A Minimal Sensor Inertial Measurement Unit System Is Replicable and Capable of Estimating Bilateral Lower-Limb Kinematics in a Stationary Bodyweight Squat and a Countermovement Jump

This study aimed to validate a 7-sensor inertial measurement unit system against optical motion capture to estimate bilateral lower -limb kinematics. Hip, knee, and ankle sagittal plane peak angles and range of motion (ROM) were compared during bodyweight squats and countermovement jumps in 18 participants. In the bodyweight squats, left peak hip flexion (intraclass correlation coefficient [ICC] = .51), knee extension (ICC = .68) and ankle plantar flexion (ICC = .55), and hip (ICC = .63) and knee (ICC = .52) ROM had moderate agreement, and right knee ROM had good agreement (ICC = .77). Relatively higher agreement was observed in the countermovement jumps compared to the bodyweight squats, moderate to good agreement in right peak knee flexion (ICC = .73), and right (ICC = .75) and left (ICC = .83) knee ROM. Moderate agreement was observed for right ankle plantar flexion (ICC = .63) and ROM (ICC = .51). Moderate agreement (ICC > .50) was observed in all variables in the left limb except hip extension, knee flexion, and dorsiflexion.
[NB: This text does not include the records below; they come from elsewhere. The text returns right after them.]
import Summits.QuantumFields.BalabanUV.T4Continuum.Support.NE3LocalReadoutsPair
import Summits.QuantumFields.BalabanUV.T4Continuum.Support.NE3HessShapes

/-!
# T⁴ programme, node NE3 — readings (D)∕(F), row S6-Z2 (P3 leaf L12 «READ-OUTS»), file 3: THE (D) READ-OUT FED BY ROAD P3's
# RELATIVE REPRESENTATION `RelRep` — `|L^{d−4}·A_Y(U_A) − A_{B(Y)}(U_B)| ≤ [β′-loc at U_B] + L^{d−4}·#(Y×planes)·(a_A·ε + 14ε²)`

NE3 formalisation swarm `b2b-balaban-t4-ne3-formalise-*` of the cell `pub-balaban`, unit `b2b-balaban-t4-ne3-formalise-leaf-01`
(gen 2), row **S6-Z2** addendum to files 1–2 (`NE3LocalReadouts` p213867, `NE3LocalReadoutsPair` p214099).  Road P3's
`NE3HessShapes.RelRep U W P ε` (p214187; B11 Prop. 2 (19) TYPE: data `u`, `X` with `gaugeAct u W = vary U X 1`, `X` skew,
`‖X‖, ‖d_U X‖ ≤ ε`) carries EXACTLY the representation hypothesis `hrep` of file 2; THIS FILE plugs it in ([folklore]; 0 defs,
0 sorry): **`abs_twoLevel_windowAction_sub_le_of_relRep`** — for unitary `U_B` (`SmallField U_B a_B`, `512(d+1)(d+4)L²a_B ≤ 1`),
unitary `U_A` (`SmallField U_A a_A`, `0 ≤ a_A`) and `r : RelRep U_A (rescale L (bavg L U_B)) P ε`:
`|L^{d−4}·A_Y(U_A) − A_{B(Y)}(U_B)| ≤ wallConstLoc·(a_B‖∇F‖_{ℓ¹} + ‖∇F‖²_{ℓ²} + a_B³#Y)(U_B, N_{2L}(B(Y))) + L^{d−4}·#(Y × planes)·(a_A·ε + 14ε²)`
(file 2 + `r.rep`, `r.skew`, `r.smallCurl`, `RelRep.sum_bondSq_le`).  The assembly Z0 supplies `r` (leaf L1) and T-LOC-P3's
LOCAL `ε`; nothing of that is asserted here.

HONEST FRAMING.  Composition of landed lemmas about fixed configurations; `RelRep` is DATA supplied by the caller (asserted for
nothing); NE3 is NOT proved; `LocalRate` stays CONDITIONAL on T-LOC-P3; no printed sentence is a hypothesis; no `def`, no
`def … : Prop` fact, no `sorry`; axioms ⊆ {propext, Classical.choice, Quot.sound}; `BetaPertH`, (B), G-an2-4 occur nowhere.
Finite T⁴ rung (B)+1 — NOT infinite volume, NOT a mass gap, NOT the Clay problem; spine PROVED 0∕9.  HONEST DEPENDENCY (cell
page 1): continuum YM on T⁴ ⇐ BetaPertH ∧ nine spine estimates (0/9 proved); BetaPertH ⇐ (D1) ∧ (D4) ∧ CAP+tail; G-an2-4 gates
asym, D1 and NE2/3/4.  PLACEMENT (human rule 2026-08-19): under `Summits/QuantumFields/BalabanUV/`.
-/

set_option autoImplicit false

open scoped BigOperators Matrix Matrix.Norms.L2Operator
open NormedSpace

namespace Summit.QuantumFields.BalabanUV.T4Continuum.NE3LocalReadoutsRelRep

open Literature.MathematicalPhysics.QuantumFieldTheory.Balaban1983to89
open B7Prop1Explicit B7Prop2Explicit MatrixLog UnitaryModel
open T4AveragingDeficitWall hiding Site Plane Plaq Bond
open T4AveragingDeficitWallBoundary (gradFluxL1)
open T4AveragingDeficitNonAbelian (wallConstLoc)
open NE3HessBounds (bondSq)
open NE3HessShapes (RelRep)
open NE3LocalReadoutsPair (abs_twoLevel_windowAction_sub_le_of_smallField)

noncomputable section

variable {d : ℕ} {n : Type*} [Fintype n] [DecidableEq n] [Nonempty n]

/-- **THE (D) TWO-LEVEL READ-OUT FED BY A `RelRep`** (see the module docstring). [folklore] -/
theorem abs_twoLevel_windowAction_sub_le_of_relRep (L : ℕ) (hL : 1 ≤ L) {UB UA : Site d → Fin d → (Matrix n n ℂ)ˣ}
    (hUB : IsUnitaryCfg UB) (hUA : IsUnitaryCfg UA) {aB aA : ℝ} (haB : 0 ≤ aB) (haA : 0 ≤ aA)
    (hsmall : 512 * (d + 1) * (d + 4) * (L : ℝ) ^ 2 * aB ≤ 1) (hUBa : SmallField UB aB) (hUAa : SmallField UA aA)
    {P : ℤ} {ε : ℝ} (r : RelRep UA (rescale L (bavg L UB)) P ε) (Y : Finset (Site d)) :
    |(L : ℝ) ^ ((d : ℤ) - 4) * fineAction UA (Y ×ˢ Finset.univ) - fineAction UB (blockSites L Y ×ˢ Finset.univ)|
      ≤ wallConstLoc d L * (aB * gradFluxL1 UB (nbhd (2 * L) (blockSites L Y))
            + gradFluxSq UB (nbhd (2 * L) (blockSites L Y)) + aB ^ 3 * Y.card)
        + (L : ℝ) ^ ((d : ℤ) - 4)
            * (((Y ×ˢ (Finset.univ : Finset (T4AveragingDeficitWall.Plane d))).card : ℝ) * (aA * ε + 14 * ε ^ 2)) := by
  set W : Finset (T4AveragingDeficitWall.Plaq d) := Y ×ˢ Finset.univ with hW
  have h := abs_twoLevel_windowAction_sub_le_of_smallField L hL hUB hUA haB hsmall hUBa hUAa r.skew (u := r.u) r.rep Y
  -- the two sums against the `RelRep` sup data
  have hcurl : ∑ p ∈ W, ‖curl UA r.X p‖ ≤ (W.card : ℝ) * ε := by
    have hs := Finset.sum_le_card_nsmul W (fun p => ‖curl UA r.X p‖) ε fun p _ => r.smallCurl p
    rwa [nsmul_eq_mul] at hs
  have hbond : ∑ p ∈ W, bondSq r.X p ≤ 4 * W.card * ε ^ 2 := RelRep.sum_bondSq_le r W
  have hw : 0 ≤ (L : ℝ) ^ ((d : ℤ) - 4) := zpow_nonneg (Nat.cast_nonneg L) _
  have hinner : aA * ∑ p ∈ W, ‖curl UA r.X p‖ + 7 / 2 * ∑ p ∈ W, bondSq r.X p ≤ (W.card : ℝ) * (aA * ε + 14 * ε ^ 2) := by
    have h1 : aA * ∑ p ∈ W, ‖curl UA r.X p‖ ≤ aA * ((W.card : ℝ) * ε) := mul_le_mul_of_nonneg_left hcurl haA
    nlinarith
  exact h.trans (add_le_add le_rfl (mul_le_mul_of_nonneg_left hinner hw))

end

end Summit.QuantumFields.BalabanUV.T4Continuum.NE3LocalReadoutsRelRep
import Summits.QuantumFields.GaugeBoot.LoopEquationSpectatorPair
import HarnessLib

/-!
# The single-link loop equation with one SPECTATOR loop (two-word / double-trace form) (gauge-boot, Lean layer, ADDENDUM 22 part B, file 2/2)

HONEST FRAMING (cell `pub-gaugeboot`, page 1 of every file): the venture produces certified bounds
on lattice expectations at stated coupling, gauge group, dimension and torus size; NOT a mass gap,
NOT a continuum limit, NOT a string tension; NOT Yang–Mills-summit-bearing (barriers
`FixedCouplingUltralocality`, `PerturbativeInvisibility`).  This file enters no number: it is the
exact Schwinger–Dyson identity behind the double-trace rows of the finite-`N` bootstrap.

## Content

Assembly of the two-word pair identity of `LoopEquationSpectatorPair.lean` over the matrix units `E_ij − (s/N)δ_ij`
(`loopEquation₂_of_sdPair₂`; `SU(N)`: `loopEquation₂_specialUnitaryGroup`, `s = 1`; `U(N)`:
`loopEquation₂_unitaryGroup`, `s = 0`): for `w` closed at `x`, any spectator word `v` from `x₁`, every real `β`,
every `d` and every torus side `L`,

`Σ_k E[splitTerm_k(w)·tr ρ(hol v)] + Σ_{k'} E[mergeTerm_{k'}(w, v)] + (β/2)·Σ_{ν≠μ,ε} E[plaqTerm_{ν,ε}(w)·tr ρ(hol v)] = 0`

— Kazakov–Zheng's finite-`N` two-loop Makeenko–Migdal equation as an unconditional theorem about the finite torus.
With a spectator that AVOIDS the edge all merge terms vanish and the identity is the single-loop equation with a
bounded spectator weight (the tool bounding the double traces `E[tr U_P · tr U_Q]` at strong coupling,
`StrongCouplingPlaquetteSUN`); with `v = w =` a plaquette it ties `E[(tr U_P)²]` to `E[tr U_P²]`
(`StrongCouplingPlaquetteUN`).

References: V. Kazakov, Z. Zheng, arXiv:2404.16925 §2.3; P. Anderson, M. Kruczenski, Nucl. Phys. B 921 (2017);
S. Chatterjee, arXiv:1502.07719 §3.  Everything is `[folklore]` given the tree's Schwinger–Dyson identity.
-/

noncomputable section

open MeasureTheory Filter Topology NormedSpace
open scoped Matrix.Norms.Frobenius Matrix
open Literature.MathematicalPhysics.QuantumFieldTheory
open Summit.QuantumFields.YangMills.Cruxes.CurvatureAmnesia.WardDefect.SchwingerDyson

namespace Summit.QuantumFields.GaugeBoot

variable {d L N : ℕ} {G : Type} [Group G] {ρ : G →* Matrix (Fin N) (Fin N) ℂ}


/-! ## The two-word loop equation -/

section Assembly

variable [TopologicalSpace G] [IsTopologicalGroup G] [CompactSpace G] [MeasurableSpace G] [BorelSpace G]
  (r : LatticeRep G)

/-- **THE SINGLE-LINK LOOP EQUATION WITH ONE SPECTATOR (abstract form).**  Let `G` be compact with lattice
representation `r`, `β` real, `e = (x, μ)` an edge of `(ℤ/L)^d`, `w` a word CLOSED at `x`, `v` any word read from `x₁`,
and `s ∈ ℂ` a weight such that every direction `X_ij = E_ij − (s/N)δ_ij·1` satisfies the two-word pair identity
(`s = 1`: `G = SU(N)`; `s = 0`: `G = U(N)`).  Then
`Σ_k E[splitTerm_k(w)·tr ρ(hol v)] + Σ_{k'} E[mergeTerm_{k'}(w, v)] + (β/2)·Σ_{ν≠μ} Σ_ε E[plaqTerm_{ν,ε}(w)·tr ρ(hol v)] = 0`
— Kazakov–Zheng's two-loop Makeenko–Migdal equation (arXiv:2404.16925 §2.3) as a theorem about the finite torus.
[folklore] -/
theorem loopEquation₂_of_sdPair₂ [NeZero L] (β : ℝ) (x : Site d L) (μ : Fin d) (s : ℂ) (w : Word d)
    (hw : Word.endpoint x w = x) (x₁ : Site d L) (v : Word d)
    (hP : ∀ i j : Fin r.N, SDPair₂ r β x μ x w x₁ v (unitDir s i j)) :
    (∑ k ∈ Finset.range w.length, ∫ U, splitTerm r.ρ s x μ U w k * (r.ρ (wordHolonomy U x₁ v)).trace
        ∂(wilsonMeasure (d := d) (L := L) r.ρ β)) +
      (∑ k ∈ Finset.range v.length, ∫ U, mergeTerm r.ρ s x μ U w x₁ v k ∂(wilsonMeasure (d := d) (L := L) r.ρ β)) +
      (β / 2 : ℂ) * ∑ ν ∈ Finset.univ.erase μ, ∑ ε : Bool,
        ∫ U, plaqTerm r.ρ s x μ U w ν ε * (r.ρ (wordHolonomy U x₁ v)).trace
          ∂(wilsonMeasure (d := d) (L := L) r.ρ β) = 0 := by
  set μW := wilsonMeasure (d := d) (L := L) r.ρ β with hμW
  have hf : ∀ i j : Fin r.N, Integrable (fun U => (Matrix.single j i (1 : ℂ) * insDeriv r.ρ (x, μ) (unitDir s i j)
      U x w).trace * (r.ρ (wordHolonomy U x₁ v)).trace + (Matrix.single j i (1 : ℂ) * r.ρ (wordHolonomy U x w)).trace *
        (insDeriv r.ρ (x, μ) (unitDir s i j) U x₁ v).trace) μW :=
    fun i j => integrable_of_continuous r β (continuous_lhs₂ r _ _ x μ x w x₁ v)
  have hg : ∀ i j : Fin r.N, Integrable (fun U => (Matrix.single j i (1 : ℂ) * r.ρ (wordHolonomy U x w)).trace *
      (r.ρ (wordHolonomy U x₁ v)).trace * (-(1 / 2) * plaqIns r.ρ (unitDir s i j) U x μ)) μW :=
    fun i j => integrable_of_continuous r β (continuous_rhs₂ r _ _ x μ x w x₁ v)
  -- pointwise: the contracted left side is `Σ_k splitTerm_k · tr hol v + Σ_k' mergeTerm_k'`
  have hL : ∀ U : GaugeConfig d L G, ∑ i : Fin r.N, ∑ j : Fin r.N,
      ((Matrix.single j i (1 : ℂ) * insDeriv r.ρ (x, μ) (unitDir s i j) U x w).trace *
          (r.ρ (wordHolonomy U x₁ v)).trace +
        (Matrix.single j i (1 : ℂ) * r.ρ (wordHolonomy U x w)).trace *
          (insDeriv r.ρ (x, μ) (unitDir s i j) U x₁ v).trace) =
      (∑ k ∈ Finset.range w.length, splitTerm r.ρ s x μ U w k) * (r.ρ (wordHolonomy U x₁ v)).trace +
        ∑ k ∈ Finset.range v.length, mergeTerm r.ρ s x μ U w x₁ v k := by
    intro U
    simp only [Finset.sum_add_distrib]
    rw [← sum_trace_insDeriv_unitDir s x μ U w, ← sum_trace_mul_trace_insDeriv_unitDir s x μ U w x₁ v,
      Finset.sum_mul]
    congr 1
    exact Finset.sum_congr rfl fun i _ => by rw [Finset.sum_mul]
  -- pointwise: the contracted right side
  have hR : ∀ U : GaugeConfig d L G, ∑ i : Fin r.N, ∑ j : Fin r.N,
      (Matrix.single j i (1 : ℂ) * r.ρ (wordHolonomy U x w)).trace * (r.ρ (wordHolonomy U x₁ v)).trace *
        (-(1 / 2) * plaqIns r.ρ (unitDir s i j) U x μ) =
      (-(1 / 2) * ∑ ν ∈ Finset.univ.erase μ, ∑ ε : Bool, plaqTerm r.ρ s x μ U w ν ε) *
        (r.ρ (wordHolonomy U x₁ v)).trace := by
    intro U
    rw [← sum_trace_mul_plaqIns_unitDir s x μ U w hw, Finset.sum_mul]
    refine Finset.sum_congr rfl fun i _ => ?_
    rw [Finset.sum_mul]
    exact Finset.sum_congr rfl fun j _ => by ring
  -- integrate the contracted identity
  have hsum : ∫ U, ((∑ k ∈ Finset.range w.length, splitTerm r.ρ s x μ U w k) * (r.ρ (wordHolonomy U x₁ v)).trace +
      ∑ k ∈ Finset.range v.length, mergeTerm r.ρ s x μ U w x₁ v k) ∂μW =
      (β : ℂ) * ∫ U, (-(1 / 2) * ∑ ν ∈ Finset.univ.erase μ, ∑ ε : Bool, plaqTerm r.ρ s x μ U w ν ε) *
        (r.ρ (wordHolonomy U x₁ v)).trace ∂μW := by
    calc ∫ U, ((∑ k ∈ Finset.range w.length, splitTerm r.ρ s x μ U w k) * (r.ρ (wordHolonomy U x₁ v)).trace +
          ∑ k ∈ Finset.range v.length, mergeTerm r.ρ s x μ U w x₁ v k) ∂μW
        = ∫ U, ∑ i : Fin r.N, ∑ j : Fin r.N,
            ((Matrix.single j i (1 : ℂ) * insDeriv r.ρ (x, μ) (unitDir s i j) U x w).trace *
                (r.ρ (wordHolonomy U x₁ v)).trace +
              (Matrix.single j i (1 : ℂ) * r.ρ (wordHolonomy U x w)).trace *
                (insDeriv r.ρ (x, μ) (unitDir s i j) U x₁ v).trace) ∂μW :=
          integral_congr_ae (ae_of_all _ fun U => (hL U).symm)
      _ = ∑ i : Fin r.N, ∑ j : Fin r.N, ∫ U,
            ((Matrix.single j i (1 : ℂ) * insDeriv r.ρ (x, μ) (unitDir s i j) U x w).trace *
                (r.ρ (wordHolonomy U x₁ v)).trace +
              (Matrix.single j i (1 : ℂ) * r.ρ (wordHolonomy U x w)).trace *
                (insDeriv r.ρ (x, μ) (unitDir s i j) U x₁ v).trace) ∂μW := by
          rw [integral_finsetSum _ fun i _ => integrable_finsetSum _ fun j _ => hf i j]
          exact Finset.sum_congr rfl fun i _ => integral_finsetSum _ fun j _ => hf i j
      _ = ∑ i : Fin r.N, ∑ j : Fin r.N, (β : ℂ) * ∫ U, (Matrix.single j i (1 : ℂ) * r.ρ (wordHolonomy U x w)).trace *
            (r.ρ (wordHolonomy U x₁ v)).trace * (-(1 / 2) * plaqIns r.ρ (unitDir s i j) U x μ) ∂μW :=
          Finset.sum_congr rfl fun i _ => Finset.sum_congr rfl fun j _ => hP i j (Matrix.single j i 1)
      _ = (β : ℂ) * ∑ i : Fin r.N, ∑ j : Fin r.N, ∫ U, (Matrix.single j i (1 : ℂ) * r.ρ (wordHolonomy U x w)).trace *
            (r.ρ (wordHolonomy U x₁ v)).trace * (-(1 / 2) * plaqIns r.ρ (unitDir s i j) U x μ) ∂μW := by
          simp only [Finset.mul_sum]
      _ = (β : ℂ) * ∫ U, ∑ i : Fin r.N, ∑ j : Fin r.N, (Matrix.single j i (1 : ℂ) * r.ρ (wordHolonomy U x w)).trace *
            (r.ρ (wordHolonomy U x₁ v)).trace * (-(1 / 2) * plaqIns r.ρ (unitDir s i j) U x μ) ∂μW := by
          rw [integral_finsetSum _ fun i _ => integrable_finsetSum _ fun j _ => hg i j]
          congr 1
          exact (Finset.sum_congr rfl fun i _ => integral_finsetSum _ fun j _ => hg i j).symm
      _ = (β : ℂ) * ∫ U, (-(1 / 2) * ∑ ν ∈ Finset.univ.erase μ, ∑ ε : Bool, plaqTerm r.ρ s x μ U w ν ε) *
            (r.ρ (wordHolonomy U x₁ v)).trace ∂μW := by
          congr 1
          exact integral_congr_ae (ae_of_all _ fun U => hR U)
  -- split the integrals into the stated sums
  have hi1 : ∀ k, Integrable (fun U => splitTerm r.ρ s x μ U w k * (r.ρ (wordHolonomy U x₁ v)).trace) μW :=
    fun k => integrable_of_continuous r β ((continuous_splitTerm r s x μ w k).mul (continuous_trace_wordHolonomy r x₁ v))
  have hi2 : ∀ k, Integrable (fun U => mergeTerm r.ρ s x μ U w x₁ v k) μW :=
    fun k => integrable_of_continuous r β (continuous_mergeTerm r s x μ w x₁ v k)
  have hi3 : ∀ ν ε, Integrable (fun U => plaqTerm r.ρ s x μ U w ν ε * (r.ρ (wordHolonomy U x₁ v)).trace) μW :=
    fun ν ε => integrable_of_continuous r β ((continuous_plaqTerm r s x μ w ν ε).mul
      (continuous_trace_wordHolonomy r x₁ v))
  have h1 : ∫ U, ((∑ k ∈ Finset.range w.length, splitTerm r.ρ s x μ U w k) * (r.ρ (wordHolonomy U x₁ v)).trace +
      ∑ k ∈ Finset.range v.length, mergeTerm r.ρ s x μ U w x₁ v k) ∂μW =
      (∑ k ∈ Finset.range w.length, ∫ U, splitTerm r.ρ s x μ U w k * (r.ρ (wordHolonomy U x₁ v)).trace ∂μW) +
        ∑ k ∈ Finset.range v.length, ∫ U, mergeTerm r.ρ s x μ U w x₁ v k ∂μW := by
    simp_rw [Finset.sum_mul]
    rw [integral_add (integrable_finsetSum _ fun k _ => hi1 k) (integrable_finsetSum _ fun k _ => hi2 k),
      integral_finsetSum _ fun k _ => hi1 k, integral_finsetSum _ fun k _ => hi2 k]
  have h2 : ∫ U, (-(1 / 2) * ∑ ν ∈ Finset.univ.erase μ, ∑ ε : Bool, plaqTerm r.ρ s x μ U w ν ε) *
      (r.ρ (wordHolonomy U x₁ v)).trace ∂μW =
      -(1 / 2) * ∑ ν ∈ Finset.univ.erase μ, ∑ ε : Bool,
        ∫ U, plaqTerm r.ρ s x μ U w ν ε * (r.ρ (wordHolonomy U x₁ v)).trace ∂μW := by
    have : ∀ U : GaugeConfig d L G, (-(1 / 2) * ∑ ν ∈ Finset.univ.erase μ, ∑ ε : Bool, plaqTerm r.ρ s x μ U w ν ε) *
        (r.ρ (wordHolonomy U x₁ v)).trace = -(1 / 2) * ∑ ν ∈ Finset.univ.erase μ, ∑ ε : Bool,
          plaqTerm r.ρ s x μ U w ν ε * (r.ρ (wordHolonomy U x₁ v)).trace := fun U => by
      rw [mul_assoc, Finset.sum_mul]
      congr 1
      exact Finset.sum_congr rfl fun ν _ => Finset.sum_mul _ _ _
    simp_rw [this]
    rw [integral_const_mul]
    congr 1
    rw [integral_finsetSum _ fun ν _ => integrable_finsetSum _ fun ε _ => hi3 ν ε]
    exact Finset.sum_congr rfl fun ν _ => integral_finsetSum _ fun ε _ => hi3 ν ε
  rw [h1, h2] at hsum
  linear_combination hsum

end Assembly

/-! ## `SU(N)` and `U(N)` -/

section Concrete

open Literature.MathematicalPhysics.QuantumLattice

/-- **`SU(N)`: every traceless direction satisfies the two-word pair identity.** [folklore] -/
theorem sdPair₂_specialUnitaryGroup [NeZero L] (N : ℕ) (β : ℝ) (x : Site d L) (μ : Fin d) (x₀ : Site d L)
    (w : Word d) (x₁ : Site d L) (v : Word d) (X : Matrix (Fin N) (Fin N) ℂ) (hX : X.trace = 0) :
    SDPair₂ (fundamentalLatticeRep N) β x μ x₀ w x₁ v X := by
  refine sdPair₂_of_traceless (fundamentalLatticeRep N) β x μ x₀ w x₁ v (fun X hXs hX0 => ?_) X hX
  have hmem := mem_oneParamGenerators_specialUnitaryGroup (n := Fin N) (X := X) hXs hX0
  refine sdPair₂_of_oneParam (fundamentalLatticeRep N) β x μ x₀ w x₁ v hXs
    (k := fun t => ⟨NormedSpace.exp (t • X), hmem t⟩) (fun a b => Subtype.ext ?_) (fun t => ?_)
  · change NormedSpace.exp ((a + b) • X) = NormedSpace.exp (a • X) * NormedSpace.exp (b • X)
    rw [add_smul]
    exact Matrix.exp_add_of_commute _ _ (((Commute.refl X).smul_left a).smul_right b)
  · change NormedSpace.exp (t • X) = NormedSpace.exp ((t : ℂ) • X)
    rw [Complex.coe_smul]

/-- **`U(N)`: every direction satisfies the two-word pair identity.** [folklore] -/
theorem sdPair₂_unitaryGroup [NeZero L] (N : ℕ) (β : ℝ) (x : Site d L) (μ : Fin d) (x₀ : Site d L) (w : Word d)
    (x₁ : Site d L) (v : Word d) (X : Matrix (Fin N) (Fin N) ℂ) :
    SDPair₂ (unitaryFundamentalLatticeRep N) β x μ x₀ w x₁ v X := by
  refine sdPair₂_of_skew (unitaryFundamentalLatticeRep N) β x μ x₀ w x₁ v (fun X hXs => ?_) X
  have hmem := mem_oneParamGenerators_unitaryGroup (n := Fin N) (X := X) hXs
  refine sdPair₂_of_oneParam (unitaryFundamentalLatticeRep N) β x μ x₀ w x₁ v hXs
    (k := fun t => ⟨NormedSpace.exp (t • X), hmem t⟩) (fun a b => Subtype.ext ?_) (fun t => ?_)
  · change NormedSpace.exp ((a + b) • X) = NormedSpace.exp (a • X) * NormedSpace.exp (b • X)
    rw [add_smul]
    exact Matrix.exp_add_of_commute _ _ (((Commute.refl X).smul_left a).smul_right b)
  · change NormedSpace.exp (t • X) = NormedSpace.exp ((t : ℂ) • X)
    rw [Complex.coe_smul]

/-- **THE TWO-WORD LOOP EQUATION FOR LATTICE `SU(N)` YANG–MILLS** (Wilson action, torus `(ℤ/L)^d`, any `d, L ≥ 1`,
any real `β`; `s = 1`): for every edge `e = (x, μ)`, every word `w` closed at `x` and every spectator word `v` from `x₁`,
`Σ_k E[splitTerm_k(w)·tr hol v] + Σ_{k'} E[mergeTerm_{k'}(w, v)] + (β/2)·Σ_{ν≠μ,ε} E[plaqTerm_{ν,ε}(w)·tr hol v] = 0`.
[folklore] -/
theorem loopEquation₂_specialUnitaryGroup [NeZero L] (N : ℕ) (β : ℝ) (x : Site d L) (μ : Fin d) (w : Word d)
    (hw : Word.endpoint x w = x) (x₁ : Site d L) (v : Word d) :
    (∑ k ∈ Finset.range w.length, ∫ U, splitTerm (fundamentalRep (Fin N)) 1 x μ U w k *
        (fundamentalRep (Fin N) (wordHolonomy U x₁ v)).trace
          ∂(wilsonMeasure (d := d) (L := L) (fundamentalRep (Fin N)) β)) +
      (∑ k ∈ Finset.range v.length, ∫ U, mergeTerm (fundamentalRep (Fin N)) 1 x μ U w x₁ v k
          ∂(wilsonMeasure (d := d) (L := L) (fundamentalRep (Fin N)) β)) +
      (β / 2 : ℂ) * ∑ ν ∈ Finset.univ.erase μ, ∑ ε : Bool,
        ∫ U, plaqTerm (fundamentalRep (Fin N)) 1 x μ U w ν ε * (fundamentalRep (Fin N) (wordHolonomy U x₁ v)).trace
          ∂(wilsonMeasure (d := d) (L := L) (fundamentalRep (Fin N)) β) = 0 :=
  loopEquation₂_of_sdPair₂ (fundamentalLatticeRep N) β x μ 1 w hw x₁ v
    fun i j => sdPair₂_specialUnitaryGroup N β x μ x w x₁ v _ (trace_unitDir_one i j)

/-- **THE TWO-WORD LOOP EQUATION FOR LATTICE `U(N)`** (`s = 0`: no `1/N` terms). [folklore] -/
theorem loopEquation₂_unitaryGroup [NeZero L] (N : ℕ) (β : ℝ) (x : Site d L) (μ : Fin d) (w : Word d)
    (hw : Word.endpoint x w = x) (x₁ : Site d L) (v : Word d) :
    (∑ k ∈ Finset.range w.length, ∫ U, splitTerm (unitaryFundamentalRep (Fin N) ℂ) 0 x μ U w k *
        (unitaryFundamentalRep (Fin N) ℂ (wordHolonomy U x₁ v)).trace
          ∂(wilsonMeasure (d := d) (L := L) (unitaryFundamentalRep (Fin N) ℂ) β)) +
      (∑ k ∈ Finset.range v.length, ∫ U, mergeTerm (unitaryFundamentalRep (Fin N) ℂ) 0 x μ U w x₁ v k
          ∂(wilsonMeasure (d := d) (L := L) (unitaryFundamentalRep (Fin N) ℂ) β)) +
      (β / 2 : ℂ) * ∑ ν ∈ Finset.univ.erase μ, ∑ ε : Bool,
        ∫ U, plaqTerm (unitaryFundamentalRep (Fin N) ℂ) 0 x μ U w ν ε *
          (unitaryFundamentalRep (Fin N) ℂ (wordHolonomy U x₁ v)).trace
          ∂(wilsonMeasure (d := d) (L := L) (unitaryFundamentalRep (Fin N) ℂ) β) = 0 :=
  loopEquation₂_of_sdPair₂ (unitaryFundamentalLatticeRep N) β x μ 0 w hw x₁ v
    fun _ _ => sdPair₂_unitaryGroup N β x μ x w x₁ v _

end Concrete

end Summit.QuantumFields.GaugeBoot

end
In general, there was poor agreement for peak flexion angles, and at least moderate agreement for joint ROM. Future work will aim to optimize methodologies to increase usability and confidence in data interpretation by minimizing variance in system-based differences and may also benefit from expanding planes of movement.

Automated summary

This study aimed to validate a 7-sensor inertial measurement unit system against optical motion capture to estimate bilateral lower-limb kinematics. The results showed moderate to good agreement in peak angles and range of motion for various joints during the two exercises. However, peak flexion angles had poor agreement. Future work will focus on optimizing methodologies and expanding the planes of movement to improve usability and confidence in data interpretation.